Work to be completed: Look through the entries below and extract exactly the lines from the one containing "have hAsle : As ≤ A₀ := by" through the one containing "have eΛ : (Λ0", ends included.

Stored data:
________

import Summits.AnomalousDissipation.AnomalousDissipation.Theorems.SawtoothPulseCascadeK1LocalisedCascadeCanonicalStripStepsLog2
import Summits.AnomalousDissipation.AnomalousDissipation.Theorems.SawtoothPulseCascadeK1LocalisedCascadeCanonicalBlocksMax

/-!
# K1loc, line `Spectral` / thin start — helper: THE (T-H) STEP ALONG THE FAT SCHEDULE `K_j = K₀·25^j` (numeric-layer TEMPLATE)

Helper file of the prover lane on the crux `K1LocalisedCascade` (stmt-AnomalousDissipation-19491), route `SawtoothPulseCascade`
(S-B/S-C assembly seat; the LEDGER ASSEMBLY, numeric layer).  First of the six per-phase instances that turn the packaged class steps
(`…CanonicalStripStepsLog2`, `…CanonicalRatioStepsLog2`) into the hypotheses of `K1Ledger.From.k1Localised_of_resolved_ledger` with
EVERY structural / scalar hypothesis discharged: shape `γ = G = 8`, `d = 2`, `N₀ = 1`, `ρN = 2`; fat schedule `K_j = K₀·25^j`
(`K₀ ≥ 6`), low-fibre window `K′_j = 5K_j`; canonical blocks `Λ_m = K_j2^m` with margin `β = 2` (`q_n/q_d = 2/1`), lower cut-offs of
the `max` family with slope `t = 1/2` (feed = the off-cone class of `a_j` at threshold `K_j`, slope `|k₀| ≤ 4|k₁|`), block count
`M_b = 7j + 12`, rounding target `η_j = (ε/(A₀·8π·4096·K₀))·1600^{−j}`.  Result (`lowFibre_hstep_fat_le`):
  `T_j(5K_j) ≤ S_j(K_j) + ((√J_T(j) + √O_j(K_j))² + ((1+γ)^{2j}/(K_j·2^{7j+12}))²)`,
  `J_T(j) = 3·r₀²·((4/3)ε² + 64·2^j·A₀/K_j + 8(7j+12)·A₀²·(M_jδ_j)/π)`,
with the NUMERIC constants `r₀ = 4/π + (2/π)log 2 + 1/8 + 1/(64π)` (log cut-off ratio), `A₀ = 4/π + (2/π)log 15 + 1/6 + 1/(36π)`
(log trapezoid constant), `M_j = max 1 √(2log(1/η_j))` (zone depth; `M_jδ_j` is turned into a geometric majorant by
`K1Window.zoneDepth_le_affine` of `…PhaseSums`).  The only hypothesis left is `M_jδ_j < π/2` (a condition on `δ₀` vs `K₀, ε`).
No definitions; no statement about the crux. [cite: Grafakos2014, Prop. 3.1.2 (5), Prop. 3.2.7 (3), §3.1.3]
[cite: ElgindiLissMattingly2025, §1 (slope ±1 branches)] [problem: turb]
-/

-- `Summit.<Summit>.<Problem>`: single-conjunct summit, the duplicate namespace segment is deliberate.
set_option linter.dupNamespace false

noncomputable section

namespace Summit.AnomalousDissipation.AnomalousDissipation.Theorems.SawtoothPulseCascade.K1Window

open MeasureTheory Set Filter Topology UnitAddTorus Function Complex Metric
open scoped Real ENNReal
open Literature.Analysis Literature.Analysis.FunctionSpaces Literature.Analysis.FunctionSpaces.Torus Literature.Analysis.FluidPDE
open Literature.Analysis.FluidPDE.ShearStage
open Literature.Analysis.FluidPDE.SawtoothCascade Literature.Analysis.FluidPDE.SawtoothCascade.CascadeParams
open Summit.AnomalousDissipation.AnomalousDissipation.Theorems.SawtoothPulseCascade.K1Start
open Summit.AnomalousDissipation.AnomalousDissipation.Theorems.SawtoothPulseCascade.K1Flat
open Summit.AnomalousDissipation.AnomalousDissipation.Theorems.SawtoothPulseCascade.K1Ledger.From

/-- **The log cut-off ratio of the fat (T-H) blocks is at most `r₀ = 4/π + (2/π)log 2 + 1/8 + 1/(64π)`** (max family, `t = 1/2`,
`β = 2`, `Λ₀ ≥ 6`: `r* = (5Λ₀/2 + 1)/(3Λ₀/2 − 1) ≤ 2` and gap `3Λ₀/2 − 1 ≥ 8`). [folklore] -/
theorem fat_logCutoff_le {Λ0 : ℕ} (hΛ0 : 6 ≤ Λ0) (m : ℕ) :
    4 / π + 2 / π * Real.log ((((max (2 * 1 * (Λ0 * 2 ^ m) / 4) 0 : ℕ) : ℝ) + ((2 * (Λ0 * 2 ^ m) / 1 : ℕ) : ℝ)) /
        (((2 * (Λ0 * 2 ^ m) / 1 : ℕ) : ℝ) - ((max (2 * 1 * (Λ0 * 2 ^ m) / 4) 0 : ℕ) : ℝ))) +
      1 / (((2 * (Λ0 * 2 ^ m) / 1 : ℕ) : ℝ) - ((max (2 * 1 * (Λ0 * 2 ^ m) / 4) 0 : ℕ) : ℝ)) +
      1 / (π * (((2 * (Λ0 * 2 ^ m) / 1 : ℕ) : ℝ) - ((max (2 * 1 * (Λ0 * 2 ^ m) / 4) 0 : ℕ) : ℝ)) ^ 2) ≤
    4 / π + 2 / π * Real.log 2 + 1 / 8 + 1 / (π * 8 ^ 2) := by
  have h1 : 2 * 1 * 2 ≤ 1 * 4 := by norm_num
  have h2 : 0 * 2 ≤ 1 * Λ0 := by simp
  have h3 : 1 * 1 * Λ0 + 2 * 1 * 2 ≤ 2 * 2 * Λ0 := by omega
  have hQ := canonMax_Q₁_lt_Q₂ (u' := 1) (v' := 4) (Y₀ := 0) (tn := 1) (td := 2) (qn := 2) (qd := 1) (Λ0 := Λ0)
    (by norm_num) (by norm_num) (by norm_num) h1 h2 h3 m
  have hr := canonMax_r_le (u' := 1) (v' := 4) (Y₀ := 0) (tn := 1) (td := 2) (qn := 2) (qd := 1) (Λ0 := Λ0)
    (by norm_num) (by norm_num) (by norm_num) h1 h2 h3 m
  have hgap := canonMax_gap_le (u' := 1) (v' := 4) (Y₀ := 0) (tn := 1) (td := 2) (qn := 2) (qd := 1) (Λ0 := Λ0)
    (by norm_num) (by norm_num) (by norm_num) h1 h2 h3 m
  have hΛ0r : (6 : ℝ) ≤ Λ0 := by exact_mod_cast hΛ0
  -- `r* ≤ 2` and the gap `≥ 8`
  have hden : (0 : ℝ) < (((2 : ℕ) : ℝ) / ((1 : ℕ) : ℝ) - ((1 : ℕ) : ℝ) / ((2 : ℕ) : ℝ)) * (Λ0 : ℝ) - 1 := by
    push_cast; linarith
  have hrs2 : ((((1 : ℕ) : ℝ) / ((2 : ℕ) : ℝ) + ((2 : ℕ) : ℝ) / ((1 : ℕ) : ℝ)) * (Λ0 : ℝ) + 1) /
      ((((2 : ℕ) : ℝ) / ((1 : ℕ) : ℝ) - ((1 : ℕ) : ℝ) / ((2 : ℕ) : ℝ)) * (Λ0 : ℝ) - 1) ≤ 2 := by
    rw [div_le_iff₀ hden]
    push_cast; linarith
  have hgap8 : (8 : ℝ) ≤ (((2 : ℕ) : ℝ) / ((1 : ℕ) : ℝ) - ((1 : ℕ) : ℝ) / ((2 : ℕ) : ℝ)) * (Λ0 : ℝ) - 1 := by
    push_cast; linarith
  have h := logCutoff_le_of_gap hQ hr (by norm_num : (0 : ℝ) < 8) (hgap8.trans hgap)
  refine h.trans ?_
  have hpos : 0 < ((((1 : ℕ) : ℝ) / ((2 : ℕ) : ℝ) + ((2 : ℕ) : ℝ) / ((1 : ℕ) : ℝ)) * (Λ0 : ℝ) + 1) /
      ((((2 : ℕ) : ℝ) / ((1 : ℕ) : ℝ) - ((1 : ℕ) : ℝ) / ((2 : ℕ) : ℝ)) * (Λ0 : ℝ) - 1) := by
    refine div_pos ?_ hden
    push_cast; linarith
  exact logKernel_mono hpos hrs2 (by norm_num) le_rfl

section Cascade

variable (P : CascadeParams)

set_option maxHeartbeats 400000 in
/-- **(T-H) ALONG THE FAT SCHEDULE** (see the file header): for every phase `j`, with `K_j = K₀·25^j`, `K₀ ≥ 6`,
`T_j(5K_j) ≤ S_j(K_j) + ((√J_T(j) + √O_j(K_j))² + ((1+γ)^{2j}/(K_j2^{7j+12}))²)`. [cite: Grafakos2014, Prop. 3.1.2 (5), Prop. 3.2.7 (3), §3.1.3] -/
theorem lowFibre_hstep_fat_le (hγ : P.γ = 8) (hδ₀ : 0 < P.δ₀) (hd : P.d = 2) (hN₀ : P.N₀ = 1) (hρN : P.ρN = 2)
    (a b : ℕ → UnitAddTorus (Fin 2) → ℝ) (has : ∀ j, IsSmooth (a j)) (h0 : a 0 = datum)
    (hb : ∀ j, b j = a j ∘ shearMap 0 1 (amp ⟨P.U j, P.U_periodic j, P.contDiff_U (P.δ_pos hδ₀ (by rw [hd]; norm_num) j)⟩ P.γ))
    (hab : ∀ j, a (j + 1) = b j ∘ shearMap 1 0 (amp ⟨P.U j, P.U_periodic j, P.contDiff_U (P.δ_pos hδ₀ (by rw [hd]; norm_num) j)⟩ P.γ))
    {K₀ : ℕ} (hK₀ : 6 ≤ K₀) {ε : ℝ} (hε : 0 < ε) (j : ℕ)
    (hMδ : max 1 (Real.sqrt (2 * Real.log (1 / (ε / ((4 / π + 2 / π * Real.log 15 + 1 / 6 + 1 / (π * 6 ^ 2)) * π * 8 *
        4096 * K₀) * (1 / 1600) ^ j)))) * P.δ j < π / 2) :
    ∑' k : Fin 2 → ℤ, (if |k 1| < ((5 * (K₀ * 25 ^ j) : ℕ) : ℤ) then (1 : ℝ) else 0) *
        ‖mFourierCoeff (fun x => (b j x : ℂ)) k‖ ^ 2 ≤
      ∑' k : Fin 2 → ℤ, (if |k 0| < ((K₀ * 25 ^ j : ℕ) : ℤ) then (1 : ℝ) else 0) * ‖mFourierCoeff (fun x => (a j x : ℂ)) k‖ ^ 2 +
      ((Real.sqrt (3 * (4 / π + 2 / π * Real.log 2 + 1 / 8 + 1 / (π * 8 ^ 2)) ^ 2 *
            (4 / 3 * ε ^ 2 + 64 * 2 ^ j * (4 / π + 2 / π * Real.log 15 + 1 / 6 + 1 / (π * 6 ^ 2)) / ((K₀ * 25 ^ j : ℕ) : ℝ) +
              8 * ((7 * j + 12 : ℕ) : ℝ) * (4 / π + 2 / π * Real.log 15 + 1 / 6 + 1 / (π * 6 ^ 2)) ^ 2 *
                (max 1 (Real.sqrt (2 * Real.log (1 / (ε / ((4 / π + 2 / π * Real.log 15 + 1 / 6 + 1 / (π * 6 ^ 2)) * π * 8 *
                  4096 * K₀) * (1 / 1600) ^ j)))) * P.δ j) / π)) +
          Real.sqrt (∑' k : Fin 2 → ℤ, (if ((K₀ * 25 ^ j : ℕ) : ℤ) ≤ |k 0| ∧ ((1 : ℕ) : ℤ) * |k 0| ≤ ((4 : ℕ) : ℤ) * |k 1|
            then (1 : ℝ) else 0) * ‖mFourierCoeff (fun x => (a j x : ℂ)) k‖ ^ 2)) ^ 2 +
        ((1 + P.γ) ^ (2 * j) / (((K₀ * 25 ^ j) * 2 ^ (7 * j + 12) : ℕ) : ℝ)) ^ 2) := by
  -- the schedule and the shape
  set Λ0 : ℕ := K₀ * 25 ^ j with hΛ0def
  have hΛ06 : 6 ≤ Λ0 := hK₀.trans (Nat.le_mul_of_pos_right _ (pow_pos (by norm_num) j))
  have hΛ01 : 1 ≤ Λ0 := le_trans (by norm_num) hΛ06
  have hΛ0r : (6 : ℝ) ≤ Λ0 := by exact_mod_cast hΛ06
  have hΛ0pos : (0 : ℝ) < Λ0 := by linarith
  have hγ' : P.γ = ((8 : ℕ) : ℝ) := by rw [hγ]; norm_num
  have hd' : 0 < P.d := by rw [hd]; norm_num
  have hN₀' : 1 ≤ P.N₀ := by rw [hN₀]
  have hρN' : 1 ≤ P.ρN := by rw [hρN]; norm_num
  have hNj : (P.N j : ℝ) = 2 ^ j := by rw [CascadeParams.N, hN₀, hρN]; push_cast; ring
  have hK : 5 * (K₀ * 25 ^ j) * 1 + 2 * Λ0 < 8 * 1 * Λ0 := by rw [hΛ0def]; omega
  -- the `max`-family cut-offs
  have h1 : 2 * 1 * 2 ≤ 1 * 4 := by norm_num
  have h2 : 0 * 2 ≤ 1 * Λ0 := by simp
  have h3 : 1 * 1 * Λ0 + 2 * 1 * 2 ≤ 2 * 2 * Λ0 := by omega
  set A₀ : ℝ := 4 / π + 2 / π * Real.log 15 + 1 / 6 + 1 / (π * 6 ^ 2) with hA₀
  set r₀ : ℝ := 4 / π + 2 / π * Real.log 2 + 1 / 8 + 1 / (π * 8 ^ 2) with hr₀
  set η : ℝ := ε / (A₀ * π * 8 * 4096 * K₀) * (1 / 1600) ^ j with hη
  have hπ := Real.pi_pos
  have hlog15 : 0 ≤ Real.log 15 := Real.log_nonneg (by norm_num)
  have hA₀pos : 0 < A₀ := by rw [hA₀]; positivity
  have hK₀r : (6 : ℝ) ≤ K₀ := by exact_mod_cast hK₀
  have hηpos : 0 < η := by rw [hη]; positivity
  -- the packaged step
  have hstep := lowFibre_hstep_canonicalLog2_le P hγ' hδ₀ hd' hN₀' hρN' a b has h0 hb hab j (K := 5 * (K₀ * 25 ^ j))
    (u' := 1) (v' := 4) (qn := 2) (qd := 1) (Λ0 := Λ0) (by norm_num) hK hΛ01
    (fun m => max (2 * 1 * (Λ0 * 2 ^ m) / 4) 0)
    (fun m => canonMax_Q₁_lt_Q₂ (by norm_num) (by norm_num) (by norm_num) h1 h2 h3 m)
    (fun m => canonMax_feed (by norm_num) 0 Λ0 m) (rs := r₀) (fun m => fat_logCutoff_le hΛ06 m) (7 * j + 12) hηpos hMδ
  -- the exact constants of the canonical step at `K = 5Λ₀`, `q = 2/1`, `G = 8`
  have eratio : ((((5 * (K₀ * 25 ^ j) : ℕ) : ℝ)) * ((1 : ℕ) : ℝ) + (((2 : ℕ) : ℝ) + ((8 : ℕ) : ℝ) * ((1 : ℕ) : ℝ)) * Λ0) /
      ((((8 : ℕ) : ℝ) * ((1 : ℕ) : ℝ) - ((2 : ℕ) : ℝ)) * Λ0 - ((5 * (K₀ * 25 ^ j) : ℕ) : ℝ) * ((1 : ℕ) : ℝ)) = 15 := by
    rw [hΛ0def]; push_cast; field_simp; ring
  have eD : ((((8 : ℕ) : ℝ) * ((1 : ℕ) : ℝ) - ((2 : ℕ) : ℝ)) * Λ0 - ((5 * (K₀ * 25 ^ j) : ℕ) : ℝ) * ((1 : ℕ) : ℝ)) / ((1 : ℕ) : ℝ) =
      Λ0 := by
    rw [hΛ0def]; push_cast; ring
  have eτ : ((1 : ℕ) : ℝ) / (2 * ((((8 : ℕ) : ℝ) * ((1 : ℕ) : ℝ) - ((2 : ℕ) : ℝ)) * Λ0 - ((5 * (K₀ * 25 ^ j) : ℕ) : ℝ) * ((1 : ℕ) : ℝ))) =
      1 / (2 * (Λ0 : ℝ)) := by
    rw [hΛ0def]; push_cast; ring
  set As : ℝ := 4 / π + 2 / π * Real.log ((((5 * (K₀ * 25 ^ j) : ℕ) : ℝ) * ((1 : ℕ) : ℝ) + (((2 : ℕ) : ℝ) + ((8 : ℕ) : ℝ) * ((1 : ℕ) : ℝ)) * Λ0) /
      ((((8 : ℕ) : ℝ) * ((1 : ℕ) : ℝ) - ((2 : ℕ) : ℝ)) * Λ0 - ((5 * (K₀ * 25 ^ j) : ℕ) : ℝ) * ((1 : ℕ) : ℝ))) +
      1 / (((((8 : ℕ) : ℝ) * ((1 : ℕ) : ℝ) - ((2 : ℕ) : ℝ)) * Λ0 - ((5 * (K₀ * 25 ^ j) : ℕ) : ℝ) * ((1 : ℕ) : ℝ)) / ((1 : ℕ) : ℝ)) +
      1 / (π * (((((8 : ℕ) : ℝ) * ((1 : ℕ) : ℝ) - ((2 : ℕ) : ℝ)) * Λ0 - ((5 * (K₀ * 25 ^ j) : ℕ) : ℝ) * ((1 : ℕ) : ℝ)) / ((1 : ℕ) : ℝ)) ^ 2)
    with hAs
  have hAsle : As ≤ A₀ := by
    rw [hAs, eratio, eD, hA₀]
    have h6 : 1 / (Λ0 : ℝ) ≤ 1 / 6 := one_div_le_one_div_of_le (by norm_num) hΛ0r
    have h36 : 1 / (π * (Λ0 : ℝ) ^ 2) ≤ 1 / (π * 6 ^ 2) :=
      one_div_le_one_div_of_le (by positivity) (mul_le_mul_of_nonneg_left (pow_le_pow_left₀ (by norm_num) hΛ0r 2) hπ.le)
    linarith
  have hAs0 : 0 ≤ As := by
    rw [hAs, eratio, eD]
    positivity
  set Mδ : ℝ := max 1 (Real.sqrt (2 * Real.log (1 / η))) * P.δ j with hMδdef
  have hMδ0 : 0 ≤ Mδ := by
    rw [hMδdef]
    exact mul_nonneg (le_trans zero_le_one (le_max_left _ _)) (P.δ_pos hδ₀ hd' j).le
  refine le_add_sq_sqrt_add_mono hstep ?_
  -- the junk: `As ≤ A₀`, `τ₀ = 1/(2Λ₀)`, `N_j = 2^j`, the rounding product collapses to `As·ε/A₀ ≤ ε`
  rw [eτ, hNj]
  have hX : As * π * ((8 : ℕ) : ℝ) * η * Λ0 / 2 ^ j * 2 ^ (7 * j + 12) = As * (ε / A₀) := by
    have e2 : (2 : ℝ) ^ (7 * j + 12) = 4096 * 128 ^ j := by
      rw [pow_add, pow_mul]; norm_num; ring
    have p1 : ((1 : ℝ) / 1600) ^ j * (25 : ℝ) ^ j * (128 : ℝ) ^ j = (2 : ℝ) ^ j := by
      rw [← mul_pow, ← mul_pow]; norm_num
    have eΛ : (Λ0 : ℝ) = (K₀ : ℝ) * 25 ^ j := by rw [hΛ0def]; push_cast; ring
    have hne1 : Real.pi * 8 * 4096 * (K₀ : ℝ) ≠ 0 := by positivity
    have hne2 : (2 : ℝ) ^ j ≠ 0 := pow_ne_zero _ two_ne_zero
    have hne3 : A₀ ≠ 0 := hA₀pos.ne'
    rw [hη, e2, eΛ]
    push_cast
    calc As * π * 8 * (ε / (A₀ * π * 8 * 4096 * (K₀ : ℝ)) * (1 / 1600) ^ j) * ((K₀ : ℝ) * 25 ^ j) / 2 ^ j * (4096 * 128 ^ j)
        = As * (ε / A₀) * ((Real.pi * 8 * 4096 * (K₀ : ℝ)) / (Real.pi * 8 * 4096 * K₀)) *
            ((((1 : ℝ) / 1600) ^ j * 25 ^ j * 128 ^ j) / 2 ^ j) := by
          field_simp
      _ = As * (ε / A₀) := by rw [p1, div_self hne1, div_self hne2]; ring
  have hXle : As * π * ((8 : ℕ) : ℝ) * η * Λ0 / 2 ^ j * 2 ^ (7 * j + 12) ≤ ε := by
    rw [hX]
    calc As * (ε / A₀) ≤ A₀ * (ε / A₀) := mul_le_mul_of_nonneg_right hAsle (by positivity)
      _ = ε := by field_simp
  have hX0 : 0 ≤ As * π * ((8 : ℕ) : ℝ) * η * Λ0 / 2 ^ j * 2 ^ (7 * j + 12) := by rw [hX]; positivity
  have hr₀0 : 0 ≤ 3 * r₀ ^ 2 := by positivity
  refine mul_le_mul_of_nonneg_left ?_ hr₀0
  refine add_le_add (add_le_add ?_ ?_) ?_
  · exact mul_le_mul_of_nonneg_left (pow_le_pow_left₀ hX0 hXle 2) (by norm_num)
  · -- kernel layer: `128·2^j·As·(1/(2Λ₀)) ≤ 64·2^j·A₀/Λ₀`
    have h2j : (0 : ℝ) ≤ 2 ^ j := by positivity
    rw [show (128 : ℝ) * 2 ^ j * As * (1 / (2 * (Λ0 : ℝ))) = 64 * 2 ^ j * As / Λ0 by field_simp; ring]
    exact div_le_div_of_nonneg_right (mul_le_mul_of_nonneg_left hAsle (by positivity)) hΛ0pos.le
  · -- zone part: `As² ≤ A₀²`
    have : As ^ 2 ≤ A₀ ^ 2 := pow_le_pow_left₀ hAs0 hAsle 2
    have hMb : (0 : ℝ) ≤ ((7 * j + 12 : ℕ) : ℝ) := by positivity
    have := mul_le_mul_of_nonneg_left (mul_le_mul_of_nonneg_right this hMδ0) (by positivity : (0 : ℝ) ≤ 8 * ((7 * j + 12 : ℕ) : ℝ))
    have e : ∀ A : ℝ, 8 * ((7 * j + 12 : ℕ) : ℝ) * A ^ 2 * Mδ / π = 8 * ((7 * j + 12 : ℕ) : ℝ) * (A ^ 2 * Mδ) / π := fun A => by ring
    rw [e, e]
    exact div_le_div_of_nonneg_right this hπ.le

end Cascade

end Summit.AnomalousDissipation.AnomalousDissipation.Theorems.SawtoothPulseCascade.K1Window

________

The completed task:
  have hAsle : As ≤ A₀ := by
    rw [hAs, eratio, eD, hA₀]
    have h6 : 1 / (Λ0 : ℝ) ≤ 1 / 6 := one_div_le_one_div_of_le (by norm_num) hΛ0r
    have h36 : 1 / (π * (Λ0 : ℝ) ^ 2) ≤ 1 / (π * 6 ^ 2) :=
      one_div_le_one_div_of_le (by positivity) (mul_le_mul_of_nonneg_left (pow_le_pow_left₀ (by norm_num) hΛ0r 2) hπ.le)
    linarith
  have hAs0 : 0 ≤ As := by
    rw [hAs, eratio, eD]
    positivity
  set Mδ : ℝ := max 1 (Real.sqrt (2 * Real.log (1 / η))) * P.δ j with hMδdef
  have hMδ0 : 0 ≤ Mδ := by
    rw [hMδdef]
    exact mul_nonneg (le_trans zero_le_one (le_max_left _ _)) (P.δ_pos hδ₀ hd' j).le
  refine le_add_sq_sqrt_add_mono hstep ?_
  -- the junk: `As ≤ A₀`, `τ₀ = 1/(2Λ₀)`, `N_j = 2^j`, the rounding product collapses to `As·ε/A₀ ≤ ε`
  rw [eτ, hNj]
  have hX : As * π * ((8 : ℕ) : ℝ) * η * Λ0 / 2 ^ j * 2 ^ (7 * j + 12) = As * (ε / A₀) := by
    have e2 : (2 : ℝ) ^ (7 * j + 12) = 4096 * 128 ^ j := by
      rw [pow_add, pow_mul]; norm_num; ring
    have p1 : ((1 : ℝ) / 1600) ^ j * (25 : ℝ) ^ j * (128 : ℝ) ^ j = (2 : ℝ) ^ j := by
      rw [← mul_pow, ← mul_pow]; norm_num
    have eΛ : (Λ0 : ℝ) = (K₀ : ℝ) * 25 ^ j := by rw [hΛ0def]; push_cast; ring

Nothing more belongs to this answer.